The layer pipeline uses a custom random number generator. Each layer gets a 64-bit seed that combines the world seed with the layer’s own seed. Here’s how it works:

void Layer::initWorldGenSeed(__int64 seed) {
    worldGenSeed = seed;
    worldGenSeed *= worldGenSeed * 6364136223846793005LL + 1442695040888963407LL;
    worldGenSeed += baseSeed;
    worldGenSeed *= worldGenSeed * 6364136223846793005LL + 1442695040888963407LL;
    worldGenSeed += baseSeed;
    worldGenSeed *= worldGenSeed * 6364136223846793005LL + 1442695040888963407LL;
    worldGenSeed += baseSeed;
}

Then for each position, it re-seeds with the X/Z coordinates:

void Layer::initRandom(__int64 x, __int64 z) {
    chunkSeed = worldGenSeed;
    chunkSeed *= chunkSeed * 6364136223846793005LL + 1442695040888963407LL;
    chunkSeed += x;
    chunkSeed *= chunkSeed * 6364136223846793005LL + 1442695040888963407LL;
    chunkSeed += z;
    chunkSeed *= chunkSeed * 6364136223846793005LL + 1442695040888963407LL;
    chunkSeed += x;
    chunkSeed *= chunkSeed * 6364136223846793005LL + 1442695040888963407LL;
    chunkSeed += z;
}

The nextRandom(int bound) method then extracts values from this seed. On PS Vita, there’s an optimization that uses bitwise AND instead of modulo when the bound is a power of 2.

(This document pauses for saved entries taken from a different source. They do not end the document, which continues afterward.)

import Mathlib.FieldTheory.IntermediateField.Adjoin.Basic
import Literature.Barriers.Schanuel.AlgebraicIndependenceOfLogarithmsRationalLemmas
import Literature.Barriers.Schanuel.AlgebraicIndependenceOfLogarithmsRoyThm12
import HarnessLib

/-!
# Barrier (Schanuel): Roy 1992, Theorem 2 ⇒ Theorem 4 — admissible maps and the number field

Second support file for the deduction of Roy's Theorem 4 (`roy1992_thm4`) from his Theorem 2
(`roy1992_thm2`) [Roy1992, §4 pp. 34–37], continuing
`Literature.Barriers.Schanuel.AlgebraicIndependenceOfLogarithmsRationalLemmas` (rational structures
`F^n ⊂ K^n`). Everything here is proved; the objects are those of the printed proof (p. 35):

* `Roy1992.exists_eq_prodMap_of_isAdmissible` — a map `s` admissible in Theorems 1–2
  (`IsAdmissible`: surjective, `s(ℚ̄^{d₀} × 0) ⊆ ℚ̄^{d₀'} × 0`, `s(0 × ℚ^{d₁}) ⊆ 0 × ℚ^{d₁'}`) is a
  product `s₀ × s₁` of a map given by a matrix over `ℚ̄` and one given by a matrix over `ℚ`, both
  surjective ("The above conditions on `s` show that its kernel is a product `S₀ × S₁`, where `S₀`
  is a subspace of `K^d` which is rational over `ℚ̄`, and where `S₁` is a subspace of `(K^d)^m`
  which is rational over `ℚ`", p. 35).
* `Roy1992.isRationalMap_mulVecLin_map`, `Roy1992.exists_eq_mulVecLin_of_isRationalMap` — maps
  rational over `ℚ̄` (`IsRationalMap`) are exactly the maps given by matrices over `ℚ̄`.
* `Roy1992.exists_numberField_basis` — "Since `Z` is of finite dimension over `ℚ̄`, there exist a
  subfield `k` of `ℚ̄` of finite degree over `ℚ` and a `k`-vector subspace `Z₁` of `(k + k·L)^d`
  such that `Z = ℚ̄·Z₁`" (p. 35): a `ℚ̄`-basis of `Z ⊆ 𝓛̃^d` has all its entries in `k + k·L`
  (`= span_k ({1} ∪ L)`) for some number field `k ⊂ ℂ`.
* `Roy1992.mem_algebraicClosure_of_mem_numberField` — `k ⊆ ℚ̄`.

## References

* [Roy1992] D. Roy, *Matrices whose coefficients are linear forms in logarithms*, J. Number
  Theory 41 (1992) 22–47: §4, proof of Theorem 4, p. 35.
-/

noncomputable section

open Module Submodule Complex

namespace Literature.Barriers.Schanuel.Roy1992

/-! ### Admissible maps are products of a `ℚ̄`-rational and a `ℚ`-rational map -/

/-- A linear map out of `K^n` vanishing on the standard basis vectors vanishes. [folklore] -/
theorem eq_zero_of_forall_single {K : Type*} [CommSemiring K] {n : ℕ} {E' : Type*}
    [AddCommMonoid E'] [Module K E']
    (g : (Fin n → K) →ₗ[K] E') (hg : ∀ i, g (Pi.single i 1) = 0) : g = 0 := by
  refine LinearMap.pi_ext fun i c => ?_
  rw [LinearMap.zero_apply, ← mul_one c, ← smul_eq_mul, Pi.single_smul, map_smul, hg, smul_zero]

/-- **Admissible maps are products** (the first step of (5), p. 35): if
`s : K^{d₀} × K^{d₁} → K^{d₀'} × K^{d₁'}` is admissible (`IsAdmissible`: surjective,
`s(ℚ̄^{d₀} × 0) ⊆ ℚ̄^{d₀'} × 0`, `s(0 × ℚ^{d₁}) ⊆ 0 × ℚ^{d₁'}`), then `s = s₀ × s₁` with `s₀` given by
a matrix over `ℚ̄`, `s₁` by a matrix over `ℚ`, both surjective; in particular
`ker s = ker s₀ × ker s₁` with `ker s₀` rational over `ℚ̄` and `ker s₁` rational over `ℚ`
(`ker_mulVecLin_map`). [cite: Roy1992, §4 proof of Theorem 4 (p. 35)] -/
theorem exists_eq_prodMap_of_isAdmissible {d₀ d₁ d₀' d₁' : ℕ}
    {s : LinTangent d₀ d₁ →ₗ[ℂ] LinTangent d₀' d₁'} (hs : IsAdmissible s) :
    ∃ (A₀ : Matrix (Fin d₀') (Fin d₀) (algebraicClosure ℚ ℂ)) (A₁ : Matrix (Fin d₁') (Fin d₁) ℚ),
      s = (A₀.map (algebraMap (algebraicClosure ℚ ℂ) ℂ)).mulVecLin.prodMap
            (A₁.map (algebraMap ℚ ℂ)).mulVecLin ∧
      Function.Surjective (A₀.map (algebraMap (algebraicClosure ℚ ℂ) ℂ)).mulVecLin ∧
      Function.Surjective (A₁.map (algebraMap ℚ ℂ)).mulVecLin := by
  obtain ⟨hsurj, h0, h1⟩ := hs
  set s₀ : (Fin d₀ → ℂ) →ₗ[ℂ] (Fin d₀' → ℂ) :=
    LinearMap.fst ℂ _ _ ∘ₗ s ∘ₗ LinearMap.inl ℂ _ _ with hs₀
  set s₁ : (Fin d₁ → ℂ) →ₗ[ℂ] (Fin d₁' → ℂ) :=
    LinearMap.snd ℂ _ _ ∘ₗ s ∘ₗ LinearMap.inr ℂ _ _ with hs₁
  have hsingle0 : ∀ i : Fin d₀, ∀ k, (Pi.single i (1 : ℂ) : Fin d₀ → ℂ) k ∈ algebraicClosure ℚ ℂ := by
    intro i k
    by_cases h : k = i
    · subst h; simp
    · simp [h]
  have hsingle1 : ∀ j : Fin d₁, ∀ k,
      (Pi.single j (1 : ℂ) : Fin d₁ → ℂ) k ∈ Set.range ((↑) : ℚ → ℂ) := by
    intro j k
    by_cases h : k = j
    · subst h; exact ⟨1, by simp⟩
    · exact ⟨0, by simp [h]⟩
  -- the off-diagonal blocks vanish
  have hoff0 : (LinearMap.snd ℂ _ _ ∘ₗ s ∘ₗ LinearMap.inl ℂ _ (Fin d₁ → ℂ)) = 0 :=
    eq_zero_of_forall_single _ fun i => (h0 _ (hsingle0 i)).2
  have hoff1 : (LinearMap.fst ℂ _ _ ∘ₗ s ∘ₗ LinearMap.inr ℂ (Fin d₀ → ℂ) _) = 0 :=
    eq_zero_of_forall_single _ fun j => (h1 _ (hsingle1 j)).1
  have hdec : ∀ x y, s (x, y) = (s₀ x, s₁ y) := by
    intro x y
    have hx : s (x, 0) = (s₀ x, 0) := by
      ext1
      · rfl
      · exact congrArg (fun f => f x) (congrArg DFunLike.coe hoff0)
    have hy : s (0, y) = (0, s₁ y) := by
      ext1
      · exact congrArg (fun f => f y) (congrArg DFunLike.coe hoff1)
      · rfl
    calc s (x, y) = s ((x, 0) + (0, y)) := by simp
      _ = (s₀ x, s₁ y) := by rw [map_add, hx, hy]; simp
  -- the matrices
  have hA₀mem : ∀ i j, LinearMap.toMatrix' s₀ i j ∈ algebraicClosure ℚ ℂ := by
    intro i j
    rw [LinearMap.toMatrix'_apply]
    exact (h0 _ (hsingle0 j)).1 i
  have hA₁mem : ∀ i j, LinearMap.toMatrix' s₁ i j ∈ Set.range ((↑) : ℚ → ℂ) := by
    intro i j
    rw [LinearMap.toMatrix'_apply]
    exact (h1 _ (hsingle1 j)).2 i
  let A₀ : Matrix (Fin d₀') (Fin d₀) (algebraicClosure ℚ ℂ) := fun i j => ⟨_, hA₀mem i j⟩
  let A₁ : Matrix (Fin d₁') (Fin d₁) ℚ := fun i j => Classical.choose (hA₁mem i j)
  have hA₀ : A₀.map (algebraMap (algebraicClosure ℚ ℂ) ℂ) = LinearMap.toMatrix' s₀ := by
    ext i j; rfl
  have hA₁ : A₁.map (algebraMap ℚ ℂ) = LinearMap.toMatrix' s₁ := by
    ext i j
    exact Classical.choose_spec (hA₁mem i j)
  have hm₀ : (A₀.map (algebraMap (algebraicClosure ℚ ℂ) ℂ)).mulVecLin = s₀ := by
    rw [hA₀, ← Matrix.toLin'_apply', Matrix.toLin'_toMatrix']
  have hm₁ : (A₁.map (algebraMap ℚ ℂ)).mulVecLin = s₁ := by
    rw [hA₁, ← Matrix.toLin'_apply', Matrix.toLin'_toMatrix']
  refine ⟨A₀, A₁, ?_, ?_, ?_⟩
  · rw [hm₀, hm₁]
    refine LinearMap.ext fun p => ?_
    obtain ⟨x, y⟩ := p
    rw [hdec, LinearMap.prodMap_apply]
  · rw [hm₀]
    intro a
    obtain ⟨⟨x, y⟩, hxy⟩ := hsurj (a, 0)
    refine ⟨x, ?_⟩
    have := congrArg Prod.fst hxy
    rwa [hdec] at this
  · rw [hm₁]
    intro b
    obtain ⟨⟨x, y⟩, hxy⟩ := hsurj (0, b)
    refine ⟨y, ?_⟩
    have := congrArg Prod.snd hxy
    rwa [hdec] at this

/-! ### Maps rational over `ℚ̄` are the maps given by matrices over `ℚ̄` -/

/-- A map given by a matrix with algebraic entries is rational over `ℚ̄`. [folklore] -/
theorem isRationalMap_mulVecLin_map {m n : ℕ} (A : Matrix (Fin m) (Fin n) (algebraicClosure ℚ ℂ)) :
    IsRationalMap (A.map (algebraMap (algebraicClosure ℚ ℂ) ℂ)).mulVecLin := by
  intro v hv j
  let v₀ : Fin n → algebraicClosure ℚ ℂ := fun i => ⟨v i, hv i⟩
  have hv₀ : v = incl (algebraicClosure ℚ ℂ) ℂ n v₀ := funext fun i => rfl
  rw [hv₀, map_mulVec_incl, incl_apply]
  exact SetLike.coe_mem _

/-- A map rational over `ℚ̄` is given by a matrix with algebraic entries. [folklore] -/
theorem exists_eq_mulVecLin_of_isRationalMap {m n : ℕ} {t : (Fin n → ℂ) →ₗ[ℂ] (Fin m → ℂ)}
    (ht : IsRationalMap t) :
    ∃ A : Matrix (Fin m) (Fin n) (algebraicClosure ℚ ℂ),
      t = (A.map (algebraMap (algebraicClosure ℚ ℂ) ℂ)).mulVecLin := by
  refine ⟨fun i j => ⟨LinearMap.toMatrix' t i j, toMatrix'_mem_of_isRationalMap ht i j⟩, ?_⟩
  have h : (Matrix.map (fun i j => (⟨LinearMap.toMatrix' t i j, toMatrix'_mem_of_isRationalMap ht i j⟩ :
      algebraicClosure ℚ ℂ)) (algebraMap (algebraicClosure ℚ ℂ) ℂ)) = LinearMap.toMatrix' t := by
    ext i j; rfl
  rw [h, ← Matrix.toLin'_apply', Matrix.toLin'_toMatrix']

/-! ### The number field of a finite-dimensional `ℚ̄`-subspace of `𝓛̃^d` -/

/-- Elements of a number field `k ⊂ ℂ` (an intermediate field of finite degree over `ℚ`) are
algebraic: `k ⊆ ℚ̄`. [folklore] -/
theorem mem_algebraicClosure_of_mem_numberField {k : IntermediateField ℚ ℂ} [FiniteDimensional ℚ k]
    {x : ℂ} (hx : x ∈ k) : x ∈ algebraicClosure ℚ ℂ := by
  rw [mem_algebraicClosure_iff]
  have h : IsAlgebraic ℚ (⟨x, hx⟩ : k) := Algebra.IsAlgebraic.isAlgebraic _
  exact IntermediateField.isAlgebraic_iff.1 h

/-- **The number field of `Z`** ("there exist a subfield `k` of `ℚ̄` of finite degree over `ℚ` and a
`k`-vector subspace `Z₁` of `(k + k·L)^d` such that `Z = ℚ̄·Z₁`", p. 35): for a finite-dimensional
`ℚ̄`-subspace `Z` of `𝓛̃^d` (`𝓛̃ = logLinearForms = span_ℚ̄ ({1} ∪ L)`) there are a number field
`k ⊂ ℂ` and a `ℚ̄`-basis of `Z` all of whose entries lie in `k + k·L = span_k ({1} ∪ L)` (adjoin
to `ℚ` the finitely many algebraic coefficients of the entries of a basis).
[cite: Roy1992, §4 proof of Theorem 4 (p. 35)] -/
theorem exists_numberField_basis {d : ℕ} (Z : Submodule (algebraicClosure ℚ ℂ) (Fin d → ℂ))
    [Module.Finite (algebraicClosure ℚ ℂ) Z] (hZ : ∀ z ∈ Z, ∀ i, z i ∈ logLinearForms) :
    ∃ (k : IntermediateField ℚ ℂ) (_ : FiniteDimensional ℚ k)
      (b : Basis (Fin (finrank (algebraicClosure ℚ ℂ) Z)) (algebraicClosure ℚ ℂ) Z),
      ∀ r i, (b r : Fin d → ℂ) i ∈
        Submodule.span k ({1} ∪ {x : ℂ | IsAlgebraic ℚ (cexp x)}) := by
  let b : Basis (Fin (finrank (algebraicClosure ℚ ℂ) Z)) (algebraicClosure ℚ ℂ) Z :=
    finBasis (algebraicClosure ℚ ℂ) Z
  have hmem : ∀ r i, (b r : Fin d → ℂ) i ∈ logLinearForms := fun r i => hZ _ (b r).2 i
  simp only [logLinearForms, Submodule.mem_span_iff_exists_finset_subset] at hmem
  choose f t ht hsupp hsum using hmem
  -- the finitely many algebraic coefficients
  let C : Set ℂ := ⋃ r, ⋃ i, (fun a => (f r i a : ℂ)) '' (t r i : Set ℂ)
  have hC : C.Finite := Set.finite_iUnion fun r => Set.finite_iUnion fun i =>
    (Finset.finite_toSet _).image _
  haveI : Finite C := hC.to_subtype
  have hCint : ∀ x ∈ C, IsIntegral ℚ x := by
    intro x hx
    simp only [C, Set.mem_iUnion, Set.mem_image] at hx
    obtain ⟨r, i, a, -, rfl⟩ := hx
    exact (IntermediateField.isAlgebraic_iff.1 (Algebra.IsAlgebraic.isAlgebraic (f r i a))).isIntegral
  let k : IntermediateField ℚ ℂ := IntermediateField.adjoin ℚ C
  haveI hk : FiniteDimensional ℚ k := IntermediateField.finiteDimensional_adjoin hCint
  refine ⟨k, hk, b, fun r i => ?_⟩
  rw [← hsum r i]
  refine Submodule.sum_mem _ fun a ha => ?_
  have hfa : (f r i a : ℂ) ∈ k :=
    IntermediateField.subset_adjoin ℚ C (Set.mem_iUnion.2 ⟨r, Set.mem_iUnion.2 ⟨i, a, ha, rfl⟩⟩)
  have hsmul : f r i a • a = (⟨(f r i a : ℂ), hfa⟩ : k) • a := by
    rw [IntermediateField.smul_def, IntermediateField.smul_def]
  rw [hsmul]
  exact Submodule.smul_mem _ _ (Submodule.subset_span (ht r i ha))

end Literature.Barriers.Schanuel.Roy1992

This deterministic seeding is what makes world generation reproducible from the same seed. Every layer, at every position, always produces the same result for a given world seed.

The Biome Color System

Each biome has four color table entries for grass, foliage, water, and sky. These are set through setLeafFoliageWaterSkyColor():

Biome *Biome::setLeafFoliageWaterSkyColor(
    eMinecraftColour grass,
    eMinecraftColour foliage,
    eMinecraftColour water,
    eMinecraftColour sky)

The getSkyColor(), getGrassColor(), getFolageColor(), and getWaterColor() methods all read from the ColourTable using these enum values. If the colour table returns 0 (no entry), the code falls back to a temperature-based calculation.

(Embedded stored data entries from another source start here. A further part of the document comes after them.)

/-
Copyright (c) 2026 the pub-hodgecm-mathlib formalisation cell (harness21).  Prover seat hodgecm-mathlib-LH4-p13 (g2), req620 Track A «(D-RAM) FOUR-FRAME» squad
(heir LEAD F0P3a-plan lineage; dealer LH4-plan lineage; MS ROAD A, Stage B: the B9-0₂ UNIQUENESS half on the type-2 on-branch strata (LH4-p11 (g2) 00:18:34Z cut), AXIS 2).  2026-09-04.
-/
import Summits.HodgeConjecture.HodgeConjecture.Theorems.F0P3cDyRamDiagonalSplitCountTwoAxisTwo   -- ★ B4₂ FILE 4 p856203 (this seat): axis 2, type 2 (`not_two_dvd_of_isTypeTwoPolarisable_latt_axis2`); brings ★ B4 axis 2, ★ Tools
import Summits.HodgeConjecture.HodgeConjecture.Theorems.F0P3cDyRamDiagonalSplitCountSockets   -- ★ B4 FILE 5 p856064 (this seat): `hasAxis_axis2_iff`; brings ★ StrataDefs (`HasAxis`, `stratumTwo`)
import HarnessLib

For a new biome, you can either:

Reuse existing biome color entries (pass eMinecraftColour_Grass_Forest etc.)
Add new entries to the ColourTable string array and binary data

Option 1 is simpler and works fine if your biome’s colors are similar to an existing one. Option 2 gives you full control but requires editing the binary color data that ships with the texture pack.